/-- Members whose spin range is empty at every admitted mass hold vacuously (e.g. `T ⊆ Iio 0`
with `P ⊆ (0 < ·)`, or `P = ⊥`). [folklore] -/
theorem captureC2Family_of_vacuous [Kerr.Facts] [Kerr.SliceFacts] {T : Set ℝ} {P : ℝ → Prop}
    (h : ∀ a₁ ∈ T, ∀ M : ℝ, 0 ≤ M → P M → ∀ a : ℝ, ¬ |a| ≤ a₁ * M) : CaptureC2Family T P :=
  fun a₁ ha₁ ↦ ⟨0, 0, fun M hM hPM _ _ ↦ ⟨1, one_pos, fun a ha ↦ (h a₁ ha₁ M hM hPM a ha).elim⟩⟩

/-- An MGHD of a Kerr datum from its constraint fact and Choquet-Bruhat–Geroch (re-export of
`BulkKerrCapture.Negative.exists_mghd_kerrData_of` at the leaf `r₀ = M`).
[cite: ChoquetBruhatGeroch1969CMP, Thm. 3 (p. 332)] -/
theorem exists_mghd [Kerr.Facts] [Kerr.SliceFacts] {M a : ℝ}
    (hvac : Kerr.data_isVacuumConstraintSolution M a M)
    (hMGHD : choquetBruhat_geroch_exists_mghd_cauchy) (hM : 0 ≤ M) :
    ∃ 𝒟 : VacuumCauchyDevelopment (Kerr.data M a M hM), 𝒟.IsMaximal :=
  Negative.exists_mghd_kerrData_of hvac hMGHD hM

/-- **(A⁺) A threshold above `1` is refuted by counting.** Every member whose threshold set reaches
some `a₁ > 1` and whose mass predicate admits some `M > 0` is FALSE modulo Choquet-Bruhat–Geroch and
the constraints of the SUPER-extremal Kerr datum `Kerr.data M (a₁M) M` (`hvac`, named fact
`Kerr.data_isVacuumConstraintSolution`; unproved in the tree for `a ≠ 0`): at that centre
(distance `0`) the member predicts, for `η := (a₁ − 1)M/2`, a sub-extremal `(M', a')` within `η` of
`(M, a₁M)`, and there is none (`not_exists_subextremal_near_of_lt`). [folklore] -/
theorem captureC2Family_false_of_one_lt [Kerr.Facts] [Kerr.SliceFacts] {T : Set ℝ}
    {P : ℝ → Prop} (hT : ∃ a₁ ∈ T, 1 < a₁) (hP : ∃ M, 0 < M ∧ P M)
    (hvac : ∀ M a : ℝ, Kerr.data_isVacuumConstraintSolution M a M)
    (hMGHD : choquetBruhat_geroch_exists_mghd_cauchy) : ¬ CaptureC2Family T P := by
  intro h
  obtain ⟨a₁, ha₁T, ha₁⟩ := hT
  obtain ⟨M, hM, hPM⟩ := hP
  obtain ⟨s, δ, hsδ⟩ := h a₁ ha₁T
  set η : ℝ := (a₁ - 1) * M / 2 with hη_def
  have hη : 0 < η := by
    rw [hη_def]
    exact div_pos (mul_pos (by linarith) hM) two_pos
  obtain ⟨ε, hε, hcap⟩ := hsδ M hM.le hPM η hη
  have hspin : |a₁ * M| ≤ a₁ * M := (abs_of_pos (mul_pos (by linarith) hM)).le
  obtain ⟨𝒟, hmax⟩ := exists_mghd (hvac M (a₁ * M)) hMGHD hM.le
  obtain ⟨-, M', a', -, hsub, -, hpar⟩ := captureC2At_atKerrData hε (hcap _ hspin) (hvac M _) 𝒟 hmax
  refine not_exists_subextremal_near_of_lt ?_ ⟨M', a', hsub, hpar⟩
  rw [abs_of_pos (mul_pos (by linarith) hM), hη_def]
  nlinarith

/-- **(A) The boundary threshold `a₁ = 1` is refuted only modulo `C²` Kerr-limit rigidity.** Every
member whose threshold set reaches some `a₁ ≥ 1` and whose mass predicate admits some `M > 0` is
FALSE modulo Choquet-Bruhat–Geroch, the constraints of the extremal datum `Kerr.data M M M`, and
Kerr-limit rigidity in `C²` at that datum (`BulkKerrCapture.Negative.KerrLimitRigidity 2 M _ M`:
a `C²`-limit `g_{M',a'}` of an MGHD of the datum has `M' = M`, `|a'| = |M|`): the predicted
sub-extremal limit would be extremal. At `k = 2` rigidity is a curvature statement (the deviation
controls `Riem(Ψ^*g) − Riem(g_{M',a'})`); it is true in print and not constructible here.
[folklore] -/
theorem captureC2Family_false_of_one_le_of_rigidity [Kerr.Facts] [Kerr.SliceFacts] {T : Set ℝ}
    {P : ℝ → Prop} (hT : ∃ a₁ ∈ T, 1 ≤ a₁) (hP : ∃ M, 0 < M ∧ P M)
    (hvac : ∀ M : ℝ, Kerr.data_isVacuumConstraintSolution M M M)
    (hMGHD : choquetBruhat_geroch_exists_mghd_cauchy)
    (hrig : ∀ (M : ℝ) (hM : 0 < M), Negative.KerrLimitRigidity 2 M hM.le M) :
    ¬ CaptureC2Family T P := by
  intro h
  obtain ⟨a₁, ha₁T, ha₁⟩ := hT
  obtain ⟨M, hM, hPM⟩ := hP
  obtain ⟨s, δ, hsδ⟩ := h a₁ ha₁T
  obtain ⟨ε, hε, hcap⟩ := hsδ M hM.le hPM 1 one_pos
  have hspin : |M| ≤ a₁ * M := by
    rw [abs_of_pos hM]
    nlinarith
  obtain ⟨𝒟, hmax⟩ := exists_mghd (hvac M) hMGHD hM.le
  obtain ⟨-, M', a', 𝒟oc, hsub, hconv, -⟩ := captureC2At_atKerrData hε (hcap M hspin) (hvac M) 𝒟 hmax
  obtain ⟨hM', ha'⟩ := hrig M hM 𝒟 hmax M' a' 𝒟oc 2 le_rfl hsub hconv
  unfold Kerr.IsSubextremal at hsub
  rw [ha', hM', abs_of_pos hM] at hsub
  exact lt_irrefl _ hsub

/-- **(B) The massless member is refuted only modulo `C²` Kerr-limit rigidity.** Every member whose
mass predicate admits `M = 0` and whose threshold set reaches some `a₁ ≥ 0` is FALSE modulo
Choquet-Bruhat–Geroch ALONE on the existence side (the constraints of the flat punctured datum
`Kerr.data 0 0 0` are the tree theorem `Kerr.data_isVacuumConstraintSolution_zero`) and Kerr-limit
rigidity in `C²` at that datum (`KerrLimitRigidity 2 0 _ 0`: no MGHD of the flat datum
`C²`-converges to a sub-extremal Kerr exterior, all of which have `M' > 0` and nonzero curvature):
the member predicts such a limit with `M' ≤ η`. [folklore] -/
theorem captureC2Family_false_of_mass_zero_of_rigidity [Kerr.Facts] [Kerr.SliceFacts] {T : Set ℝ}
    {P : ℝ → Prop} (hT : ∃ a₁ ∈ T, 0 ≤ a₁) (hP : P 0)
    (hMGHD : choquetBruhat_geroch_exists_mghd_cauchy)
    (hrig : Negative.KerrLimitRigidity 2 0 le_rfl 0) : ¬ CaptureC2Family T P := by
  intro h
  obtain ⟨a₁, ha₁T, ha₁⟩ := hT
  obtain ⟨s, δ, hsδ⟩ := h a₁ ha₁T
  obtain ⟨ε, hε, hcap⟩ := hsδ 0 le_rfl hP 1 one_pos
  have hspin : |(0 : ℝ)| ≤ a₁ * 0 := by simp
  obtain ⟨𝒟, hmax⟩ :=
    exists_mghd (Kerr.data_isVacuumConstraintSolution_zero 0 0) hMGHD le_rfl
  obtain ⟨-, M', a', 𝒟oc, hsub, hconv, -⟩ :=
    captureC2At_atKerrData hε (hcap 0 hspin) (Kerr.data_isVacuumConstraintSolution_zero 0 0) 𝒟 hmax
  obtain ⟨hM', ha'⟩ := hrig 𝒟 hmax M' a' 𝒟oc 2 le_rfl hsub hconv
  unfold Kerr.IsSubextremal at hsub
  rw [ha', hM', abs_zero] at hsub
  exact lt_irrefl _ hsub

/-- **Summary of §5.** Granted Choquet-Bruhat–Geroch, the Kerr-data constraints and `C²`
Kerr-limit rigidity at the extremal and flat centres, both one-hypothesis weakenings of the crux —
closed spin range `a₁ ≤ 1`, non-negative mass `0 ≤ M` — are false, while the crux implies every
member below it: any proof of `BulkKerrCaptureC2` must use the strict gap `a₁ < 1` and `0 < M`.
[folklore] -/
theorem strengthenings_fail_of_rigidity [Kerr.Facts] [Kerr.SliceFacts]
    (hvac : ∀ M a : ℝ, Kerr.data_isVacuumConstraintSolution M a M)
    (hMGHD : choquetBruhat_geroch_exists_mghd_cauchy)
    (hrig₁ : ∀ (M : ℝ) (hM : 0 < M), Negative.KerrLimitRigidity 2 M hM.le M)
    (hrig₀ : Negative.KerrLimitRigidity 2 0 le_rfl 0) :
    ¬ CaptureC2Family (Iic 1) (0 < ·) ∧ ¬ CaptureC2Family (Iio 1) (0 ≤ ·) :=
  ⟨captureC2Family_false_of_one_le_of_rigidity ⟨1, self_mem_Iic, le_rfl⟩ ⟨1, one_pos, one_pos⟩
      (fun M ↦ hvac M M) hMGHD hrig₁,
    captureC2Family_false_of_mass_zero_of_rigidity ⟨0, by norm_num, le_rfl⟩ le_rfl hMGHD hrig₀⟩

# REQUIRED WORK
Using the entries above, quote each line verbatim from the first through the line that contains "(h : ∀ a₁ ∈ T, ∀ M".

# ANSWER TO THE PROBLEM
/-- Members whose spin range is empty at every admitted mass hold vacuously (e.g. `T ⊆ Iio 0`
with `P ⊆ (0 < ·)`, or `P = ⊥`). [folklore] -/
theorem captureC2Family_of_vacuous [Kerr.Facts] [Kerr.SliceFacts] {T : Set ℝ} {P : ℝ → Prop}
    (h : ∀ a₁ ∈ T, ∀ M : ℝ, 0 ≤ M → P M → ∀ a : ℝ, ¬ |a| ≤ a₁ * M) : CaptureC2Family T P :=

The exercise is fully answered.